import Summits.HodgeConjecture.CorCM.SexticDecicWeilFrameTransfer
import Summits.HodgeConjecture.CorCM.Census.SexticDecicWeilExtraction
import Summits.HodgeConjecture.CorCM.SexticOcticWeilFourfoldParts
import HarnessLib

/-!
# COR-CM — `E × T × B` over a sextic and a decic CM field sharing `k`: the Weil FOURFOLD parts (a curve point + the three labels of
# `T` of one sign) of the weights of every product of copies have algebraic lines, GIVEN the Weil plane of `T ⊞ E`

Cell `pub-hodgecm2` (COR-CM), seat b30 gen 27 (2026-08-23); count-neutral own lane SEXTIC-DECIC; sequel of
`CorCM/SexticDecicWeilFrameTransfer.lean`; the degree-`(6,10)` twin of gen 26ʼs `CorCM/SexticOcticWeilFourfoldParts.lean` §1–§2 (its §3,
the Weil plane of the FOURFOLD `(T ⊞ E, ι_T(i₁δ) ⊞ ι_E(δ))` from `Markman2025_weilClasses_algebraic_abelianFourfold` —
`SexticOcticWeil.weilClassesOf_fourfold_le_algebraicClasses_of_frameS_of_markman` — does not involve the third slot and is used BY NAME
downstream).  Theorems only; no definition, no named fact, no `sorry`.  The Weil plane enters as the HYPOTHESIS `hW₂`.

* §1 `apply_eq_of_signSD` (sign ⟹ eigenvalue `±i√d` on `(δ; i₁δ, i₃δ)`), `weightClassesAlg_two_le_algebraicClasses_of_signSD` — a four-point
  weight of `Y = E ⊞ T ⊞ B` on the slots `{1, 0}` of constant sign lies in a Weil eigenline of the sub-product `T ⊞ E`
  (`PairWeights.weightClassesAlg_le_weilClassesPlus/Minus`), algebraic by `hW₂`, pulled back (`CMWeights.weightClassesAlg_map_le_algebraicClasses`);
* §2 **`weightClassesAlg_le_algebraicClasses_of_isFourPartSD`** — ANY slot map `κ : Fin N → Fin 3`: a four part of a weight of `⨁_j A(κ j)`
  is `v`-injective, so it is the lift along `κ` (distribution lemma `CMWeights.weightClassesAlg_comp_le_algebraicClasses_of_injOn`) of such
  a weight.
HONEST FRAMING: nothing about the Hodge conjecture is concluded here; `HC_CM` is not asserted.
[cite: Deligne1982HodgeCycles, §5 (c)] [cite: vanGeemen1994HodgeAV, 4.9] [cite: Milne2020HodgeClassesAV, 1.2 (a) and Thm. 1]
[cite: MoonenZarhin1995Duke, Thm. 2.4]

## References
* [Deligne1982HodgeCycles] P. Deligne, LNM 900 (1982), §5 (c).  [vanGeemen1994HodgeAV] B. van Geemen, LNM 1594 (1994), 3.6–3.7, 4.9.
  [Milne2020HodgeClassesAV] J. S. Milne, arXiv:2010.08857, 1.2 (a), Thm. 1.  [MoonenZarhin1995Duke] B. Moonen, Yu. Zarhin, Duke Math.
  J. 77 (1995), Thm. 2.4.
-/

noncomputable section

open CategoryTheory CategoryTheory.Limits NumberField

namespace Summit.HodgeConjecture.CorCM.SexticDecicWeil

open Literature.AlgebraicGeometry Literature.AlgebraicGeometry.Motives Literature.AlgebraicGeometry.HodgeTheory
open Literature.AlgebraicGeometry.ComplexMultiplication (IsCMTypeRealisation)
open Literature.AlgebraicGeometry.Pohlmann1968
open Literature.AlgebraicTopology.SingularHomology
open Literature.NumberTheory.ComplexMultiplication
open Summit.HodgeConjecture.CorCM.Census.SexticDecicWeil (PtSD IsThreePartSD IsFourPartSD)
open Summit.HodgeConjecture.CorCM.SexticOcticWeil (soSlots sigma_cases₃ exists_map_sigma_eq₃ fold₄_injective)
open Summit.HodgeConjecture.CorCM.OcticCurveFourfold (comp_injective)
open Summit.HodgeConjecture.CorCM.DihedralSexticPair (card_filter_equiv_mem)
open Summit.HodgeConjecture.CorCM.DihedralSexticPairCurve (weilClassesOf_biproduct_le_algebraicClasses_of_biprod)
open Summit.HodgeConjecture.CorCM.CMWeights (weightClassesAlg_comp_le_algebraicClasses_of_injOn
  weightClassesAlg_map_le_algebraicClasses sigma_map_injective)
open Summit.HodgeConjecture.CorCM.PairWeights

open scoped Classical

/-! ## §1 Four-point weights of `Y = E ⊞ T ⊞ B` of constant sign on the slots `{1, 0}` -/

section Four

variable {I : Type} {Kf : I → Type} [∀ i, Field (Kf i)] [∀ i, NumberField (Kf i)]
  {i₀ i₁ i₂ : I} {e₁ : (Kf i₁ →+* ℂ) ≃ Fin 3 × Bool} {e₃ : (Kf i₂ →+* ℂ) ≃ Fin 5 × Bool} {τ : Kf i₀ →+* ℂ}
  {i₁' : Kf i₀ →+* Kf i₁} {i₃' : Kf i₀ →+* Kf i₂}
  (hk : ∀ σ : Kf i₀ →+* ℂ, σ = τ ∨ σ = ComplexEmbedding.conjugate τ)
  (he₁_sign : ∀ s : Kf i₁ →+* ℂ, (e₁ s).2 = true ↔ s.comp i₁' = τ)
  (he₃_sign : ∀ t : Kf i₂ →+* ℂ, (e₃ t).2 = true ↔ t.comp i₃' = τ)
  {A : Fin 3 → AbelianVariety ℂ} {Φ : ∀ j : Fin 3, CMType (Kf (soSlots i₀ i₁ i₂ j))}
  {ι : ∀ j, 𝓞 (Kf (soSlots i₀ i₁ i₂ j)) →+* End (A j)}
  {θ : ∀ j, Kf (soSlots i₀ i₁ i₂ j) →+* Module.End ℂ (complexBetti (A j).X 1)}
  (hA : ∀ j, IsCMTypeRealisation (Φ j) (A j) (ι j) (θ j))
  {δ : 𝓞 (Kf i₀)} {d : ℕ} (hτ : τ (δ : Kf i₀) = Complex.I * (Real.sqrt d : ℂ))

omit [∀ i, NumberField (Kf i)] in
include hk he₁_sign he₃_sign hτ in
/-- **Sign ⟹ eigenvalue**: a point of the index set of `Y = E ⊞ T ⊞ B` of sign `b` (over `inl b`, `inr (inl (a, b))` or `inr (inr (a, b))`)
has eigenvalue `+i√d` (`b = true`) resp. `−i√d` (`b = false`) on the family `(δ; i₁δ, i₃δ)`. [cite: Deligne1982HodgeCycles, §5 (c)] -/
theorem apply_eq_of_signSD (x : (j : Fin 3) × (Kf (soSlots i₀ i₁ i₂ j) →+* ℂ)) (b : Bool)
    (hx : toPtSD e₁ e₃ τ x = Sum.inl b ∨ (∃ a : Fin 3, toPtSD e₁ e₃ τ x = Sum.inr (Sum.inl (a, b))) ∨
      ∃ a : Fin 5, toPtSD e₁ e₃ τ x = Sum.inr (Sum.inr (a, b))) :
    x.2 (((Fin.cons δ (Fin.cons (RingOfIntegers.mapRingHom i₁' δ) fun _ : Fin 1 => RingOfIntegers.mapRingHom i₃' δ) :
        ∀ j : Fin 3, 𝓞 (Kf (soSlots i₀ i₁ i₂ j))) x.1 : 𝓞 (Kf (soSlots i₀ i₁ i₂ x.1))) : Kf (soSlots i₀ i₁ i₂ x.1)) =
      if b then Complex.I * (Real.sqrt d : ℂ) else -(Complex.I * (Real.sqrt d : ℂ)) := by
  have hconjτ : ComplexEmbedding.conjugate τ (δ : Kf i₀) = -(Complex.I * (Real.sqrt d : ℂ)) := by
    rw [ComplexEmbedding.conjugate_coe_eq, hτ, map_mul, Complex.conj_I, Complex.conj_ofReal, neg_mul]
  rcases sigma_cases₃ x with ⟨σ, rfl⟩ | ⟨s, rfl⟩ | ⟨t, rfl⟩
  · -- the curve slot: `σ = τ_b`
    have hσ : decide (σ = τ) = b := by
      rcases hx with h | ⟨a, h⟩ | ⟨a, h⟩
      · rw [toPtSD_zero, Sum.inl.injEq] at h; exact h
      · rw [toPtSD_zero] at h; exact absurd h Sum.inl_ne_inr
      · rw [toPtSD_zero] at h; exact absurd h Sum.inl_ne_inr
    show σ (δ : Kf i₀) = _
    cases b
    · rw [if_neg Bool.false_ne_true, (hk σ).resolve_left (of_decide_eq_false hσ)]
      exact hconjτ
    · rw [if_pos rfl, of_decide_eq_true hσ]
      exact hτ
  · -- the threefold slot: `(e₁ s).2 = b`
    have hs : (e₁ s).2 = b := by
      rcases hx with h | ⟨a, h⟩ | ⟨a, h⟩
      · rw [toPtSD_one] at h; exact absurd h Sum.inr_ne_inl
      · rw [toPtSD_one, Sum.inr.injEq, Sum.inl.injEq, Prod.mk.injEq] at h; exact h.2
      · rw [toPtSD_one, Sum.inr.injEq] at h; exact absurd h Sum.inl_ne_inr
    show s ((RingOfIntegers.mapRingHom i₁' δ : 𝓞 (Kf i₁)) : Kf i₁) = _
    have hmap : ((RingOfIntegers.mapRingHom i₁' δ : 𝓞 (Kf i₁)) : Kf i₁) = i₁' (δ : Kf i₀) := rfl
    rw [hmap]
    change (s.comp i₁') (δ : Kf i₀) = _
    cases b
    · have h' : s.comp i₁' = ComplexEmbedding.conjugate τ := by
        rcases hk (s.comp i₁') with h | h
        · have := (he₁_sign s).2 h; rw [hs] at this; exact absurd this Bool.false_ne_true
        · exact h
      rw [if_neg Bool.false_ne_true, h']
      exact hconjτ
    · rw [if_pos rfl, (he₁_sign s).1 hs]
      exact hτ
  · -- the fivefold slot: `(e₃ t).2 = b`
    have ht : (e₃ t).2 = b := by
      rcases hx with h | ⟨a, h⟩ | ⟨a, h⟩
      · rw [toPtSD_two] at h; exact absurd h Sum.inr_ne_inl
      · rw [toPtSD_two, Sum.inr.injEq] at h; exact absurd h Sum.inr_ne_inl
      · rw [toPtSD_two, Sum.inr.injEq, Sum.inr.injEq, Prod.mk.injEq] at h; exact h.2
    show t ((RingOfIntegers.mapRingHom i₃' δ : 𝓞 (Kf i₂)) : Kf i₂) = _
    have hmap : ((RingOfIntegers.mapRingHom i₃' δ : 𝓞 (Kf i₂)) : Kf i₂) = i₃' (δ : Kf i₀) := rfl
    rw [hmap]
    change (t.comp i₃') (δ : Kf i₀) = _
    cases b
    · have h' : t.comp i₃' = ComplexEmbedding.conjugate τ := by
        rcases hk (t.comp i₃') with h | h
        · have := (he₃_sign t).2 h; rw [ht] at this; exact absurd this Bool.false_ne_true
        · exact h
      rw [if_neg Bool.false_ne_true, h']
      exact hconjτ
    · rw [if_pos rfl, (he₃_sign t).1 ht]
      exact hτ

include hk he₁_sign he₃_sign hA hτ in
/-- **A four-point weight of `Y = E ⊞ T ⊞ B` of constant sign on the slots `{1, 0}` has an algebraic line, GIVEN the Weil plane of `T ⊞ E`.**
All four points have eigenvalue `±i√d` on `(δ; i₁δ, i₂δ)`, so the restriction to the sub-product `T ⊞ E` lies in a Weil eigenline
(`PairWeights.weightClassesAlg_le_weilClassesPlus/Minus`) `⊆ W ⊗ ℂ`, algebraic by `hW₂`; pull back to `Y`.
[cite: vanGeemen1994HodgeAV, 4.9] [cite: Deligne1982HodgeCycles, §5 (c)] [cite: Milne2020HodgeClassesAV, 1.2 (a)] -/
theorem weightClassesAlg_two_le_algebraicClasses_of_signSD
    (hW₂ : weilClassesOf (A 1 ⊞ A 0) (biprod.map (ι 1 (RingOfIntegers.mapRingHom i₁' δ)) (ι 0 δ)) 2 d ≤ algebraicClasses (A 1 ⊞ A 0).X 2)
    (b : Bool) (T : Finset ((j : Fin 3) × (Kf (soSlots i₀ i₁ i₂ j) →+* ℂ))) (hTcard : T.card = 2 * 2)
    (hsgn : ∀ z ∈ T, toPtSD e₁ e₃ τ z = Sum.inl b ∨ ∃ a : Fin 3, toPtSD e₁ e₃ τ z = Sum.inr (Sum.inl (a, b))) :
    weightClassesAlg A ι (2 * 2) T ≤ algebraicClasses (⨁ A).X 2 := by
  -- every point of `T` is on the slots `1`, `0`
  let e₄ : Fin 2 → Fin 3 := Fin.cons 1 fun _ : Fin 1 => 0
  have he₄ : Function.Injective e₄ := fold₄_injective
  have hTslot : ∀ x ∈ T, x.1 ∈ Set.range e₄ := by
    intro x hx
    rcases sigma_cases₃ x with ⟨σ, rfl⟩ | ⟨s, rfl⟩ | ⟨t, rfl⟩
    · exact ⟨1, rfl⟩
    · exact ⟨0, rfl⟩
    · rcases hsgn _ hx with h | ⟨a, h⟩
      · rw [toPtSD_two] at h; exact absurd h Sum.inr_ne_inl
      · rw [toPtSD_two, Sum.inr.injEq] at h; exact absurd h Sum.inr_ne_inl
  obtain ⟨S'', hS''T, hS''mem⟩ := exists_map_sigma_eq₃ e₄ he₄ T hTslot
  have hcardS'' : S''.card = 2 * 2 := by rw [← hS''T, Finset.card_map] at hTcard; exact hTcard
  -- the family `(i₁δ, δ)` on the two slots, as the restriction of `(δ; i₁δ, i₂δ)`
  let aY : ∀ j : Fin 3, 𝓞 (Kf (soSlots i₀ i₁ i₂ j)) :=
    Fin.cons δ (Fin.cons (RingOfIntegers.mapRingHom i₁' δ) fun _ : Fin 1 => RingOfIntegers.mapRingHom i₃' δ)
  let a' : ∀ j : Fin 2, 𝓞 (Kf (soSlots i₀ i₁ i₂ (e₄ j))) := fun j => aY (e₄ j)
  have hval : ∀ z ∈ S'', z.2 ((a' z.1 : 𝓞 (Kf (soSlots i₀ i₁ i₂ (e₄ z.1)))) : Kf (soSlots i₀ i₁ i₂ (e₄ z.1))) =
      if b then Complex.I * (Real.sqrt d : ℂ) else -(Complex.I * (Real.sqrt d : ℂ)) := by
    intro z hz
    have hx := hsgn _ ((hS''mem z).1 hz)
    exact apply_eq_of_signSD hk he₁_sign he₃_sign hτ ⟨e₄ z.1, z.2⟩ b (by
      rcases hx with h | h
      · exact Or.inl h
      · exact Or.inr (Or.inl h))
  -- the Weil plane of `⨁_j A(e₄ j) = T ⊞ E`, algebraic by `hW₂`
  have hWeil : weilClassesOf (⨁ fun j => A (e₄ j)) (biproduct.map fun j => ι (e₄ j) (a' j)) 2 d ≤
      algebraicClasses (⨁ fun j => A (e₄ j)).X 2 :=
    weilClassesOf_biproduct_le_algebraicClasses_of_biprod (A := fun j => A (e₄ j)) (fun j => ι (e₄ j) (a' j)) hW₂
  have halg : weightClassesAlg (K := fun j => Kf (soSlots i₀ i₁ i₂ (e₄ j))) (fun j => A (e₄ j)) (fun j => ι (e₄ j)) (2 * 2) S'' ≤
      algebraicClasses (⨁ fun j => A (e₄ j)).X 2 := by
    cases b
    · refine (weightClassesAlg_le_weilClassesMinus (K := fun j => Kf (soSlots i₀ i₁ i₂ (e₄ j))) (A := fun j => A (e₄ j))
        (ι := fun j => ι (e₄ j)) a' hcardS'' fun z hz => ?_).trans ((weilClassesMinus_le_weilClassesOf _ _ 2 d).trans hWeil)
      simpa using hval z hz
    · refine (weightClassesAlg_le_weilClassesPlus (K := fun j => Kf (soSlots i₀ i₁ i₂ (e₄ j))) (A := fun j => A (e₄ j))
        (ι := fun j => ι (e₄ j)) a' hcardS'' fun z hz => ?_).trans ((weilClassesPlus_le_weilClassesOf _ _ 2 d).trans hWeil)
      simpa using hval z hz
  rw [← hS''T]
  exact weightClassesAlg_map_le_algebraicClasses hA e₄ he₄ hcardS'' halg

end Four

/-! ## §2 The four parts of the products of copies -/

section FourX

variable {I : Type} {Kf : I → Type} [∀ i, Field (Kf i)] [∀ i, NumberField (Kf i)]
  {i₀ i₁ i₂ : I} {N : ℕ} (κ : Fin N → Fin 3) {e₁ : (Kf i₁ →+* ℂ) ≃ Fin 3 × Bool} {e₃ : (Kf i₂ →+* ℂ) ≃ Fin 5 × Bool}
  {τ : Kf i₀ →+* ℂ} {i₁' : Kf i₀ →+* Kf i₁} {i₃' : Kf i₀ →+* Kf i₂}
  (hk : ∀ σ : Kf i₀ →+* ℂ, σ = τ ∨ σ = ComplexEmbedding.conjugate τ)
  (he₁_sign : ∀ s : Kf i₁ →+* ℂ, (e₁ s).2 = true ↔ s.comp i₁' = τ)
  (he₃_sign : ∀ t : Kf i₂ →+* ℂ, (e₃ t).2 = true ↔ t.comp i₃' = τ)
  {A : Fin 3 → AbelianVariety ℂ} {Φ : ∀ j : Fin 3, CMType (Kf (soSlots i₀ i₁ i₂ j))}
  {ι : ∀ j, 𝓞 (Kf (soSlots i₀ i₁ i₂ j)) →+* End (A j)}
  {θ : ∀ j, Kf (soSlots i₀ i₁ i₂ j) →+* Module.End ℂ (complexBetti (A j).X 1)}
  (hA : ∀ j, IsCMTypeRealisation (Φ j) (A j) (ι j) (θ j))
  {δ : 𝓞 (Kf i₀)} {d : ℕ} (hτ : τ (δ : Kf i₀) = Complex.I * (Real.sqrt d : ℂ))

omit [∀ i, NumberField (Kf i)] in
/-- The model map is injective on a four part (one point over each of its four labels). [folklore] -/
theorem _root_.Summit.HodgeConjecture.CorCM.Census.SexticDecicWeil.IsFourPartSD.injOn {α : Type*} {v : α → PtSD} {b : Bool}
    {G : Finset α} (hG : IsFourPartSD v b G) : Set.InjOn v ↑G := by
  obtain ⟨x, G₁, hxG₁, rfl, hvx, hG₁⟩ := hG.exists_split
  intro z hz z' hz' h
  simp only [Finset.coe_insert, Set.mem_insert_iff, Finset.mem_coe] at hz hz'
  rcases hz with rfl | hz <;> rcases hz' with rfl | hz'
  · rfl
  · obtain ⟨a, ha⟩ := hG₁.exists_eq hz'
    rw [hvx, ha] at h; exact absurd h Sum.inl_ne_inr
  · obtain ⟨a, ha⟩ := hG₁.exists_eq hz
    rw [hvx, ha] at h; exact absurd h Sum.inr_ne_inl
  · exact hG₁.injOn hz hz' h

include hk he₁_sign he₃_sign hA hτ in
/-- **THE FOUR PARTS HAVE ALGEBRAIC LINES (any slot map).**  For `κ : Fin N → Fin 3` and a four part `G` (sign `b`) of a weight of
`X = ⨁_j A(κ j)` — a curve point over `τ_b` and the three labels `(1, a, b)` — `H⁴(X)_G ⊆ N² H⁴(X)`, GIVEN the Weil plane of `T ⊞ E`:
the part is `v`-injective, its slot projection is a four-point weight of `Y` of constant sign on the slots `{1, 0}` (§1), lifted along `κ`
(distribution lemma). [cite: Milne2020HodgeClassesAV, 1.2 (a) and Thm. 1] [cite: Deligne1982HodgeCycles, §5 (c)] -/
theorem weightClassesAlg_le_algebraicClasses_of_isFourPartSD
    (hW₂ : weilClassesOf (A 1 ⊞ A 0) (biprod.map (ι 1 (RingOfIntegers.mapRingHom i₁' δ)) (ι 0 δ)) 2 d ≤ algebraicClasses (A 1 ⊞ A 0).X 2)
    {b : Bool} {G : Finset ((j : Fin N) × (Kf (soSlots i₀ i₁ i₂ (κ j)) →+* ℂ))}
    (hG : IsFourPartSD (fun x => toPtSD e₁ e₃ τ ((Sigma.map κ (fun _ => id) :
      ((j : Fin N) × (Kf (soSlots i₀ i₁ i₂ (κ j)) →+* ℂ)) → ((m : Fin 3) × (Kf (soSlots i₀ i₁ i₂ m) →+* ℂ))) x)) b G) :
    G.card = 2 * 2 ∧ weightClassesAlg (fun j => A (κ j)) (fun j => ι (κ j)) (2 * 2) G ≤
      algebraicClasses (⨁ fun j => A (κ j)).X 2 := by
  have hGcard : G.card = 2 * 2 := by rw [hG.1]
  refine ⟨hGcard, ?_⟩
  set Pm : ((j : Fin N) × (Kf (soSlots i₀ i₁ i₂ (κ j)) →+* ℂ)) → ((m : Fin 3) × (Kf (soSlots i₀ i₁ i₂ m) →+* ℂ)) :=
    Sigma.map κ (fun _ => id) with hPm
  have hinj := hG.injOn
  have hPinj : Set.InjOn Pm ↑G := fun x hx x' hx' h => hinj hx hx' (by
    change toPtSD e₁ e₃ τ (Pm x) = toPtSD e₁ e₃ τ (Pm x'); rw [h])
  set TY : Finset ((m : Fin 3) × (Kf (soSlots i₀ i₁ i₂ m) →+* ℂ)) := G.image Pm with hTY
  have hTYcard : TY.card = 2 * 2 := by rw [hTY, Finset.card_image_of_injOn hPinj, hGcard]
  have hsgn : ∀ z ∈ TY, toPtSD e₁ e₃ τ z = Sum.inl b ∨ ∃ a : Fin 3, toPtSD e₁ e₃ τ z = Sum.inr (Sum.inl (a, b)) := by
    intro z hz
    obtain ⟨x, hx, rfl⟩ := Finset.mem_image.1 hz
    exact hG.mem_cases hx
  have hYalg := weightClassesAlg_two_le_algebraicClasses_of_signSD hk he₁_sign he₃_sign hA hτ hW₂ b TY hTYcard hsgn
  exact weightClassesAlg_comp_le_algebraicClasses_of_injOn (K := fun m => Kf (soSlots i₀ i₁ i₂ m)) hA κ hGcard hPinj hYalg

end FourX

end Summit.HodgeConjecture.CorCM.SexticDecicWeil

end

» **PROBLEM TO WORK ON**
Go through the listing above and find each line that contains "cite", then copy it.

» **EXERCISE SOLUTION**
[cite: Deligne1982HodgeCycles, §5 (c)] [cite: vanGeemen1994HodgeAV, 4.9] [cite: Milne2020HodgeClassesAV, 1.2 (a) and Thm. 1]
[cite: MoonenZarhin1995Duke, Thm. 2.4]
has eigenvalue `+i√d` (`b = true`) resp. `−i√d` (`b = false`) on the family `(δ; i₁δ, i₃δ)`. [cite: Deligne1982HodgeCycles, §5 (c)] -/
[cite: vanGeemen1994HodgeAV, 4.9] [cite: Deligne1982HodgeCycles, §5 (c)] [cite: Milne2020HodgeClassesAV, 1.2 (a)] -/
(distribution lemma). [cite: Milne2020HodgeClassesAV, 1.2 (a) and Thm. 1] [cite: Deligne1982HodgeCycles, §5 (c)] -/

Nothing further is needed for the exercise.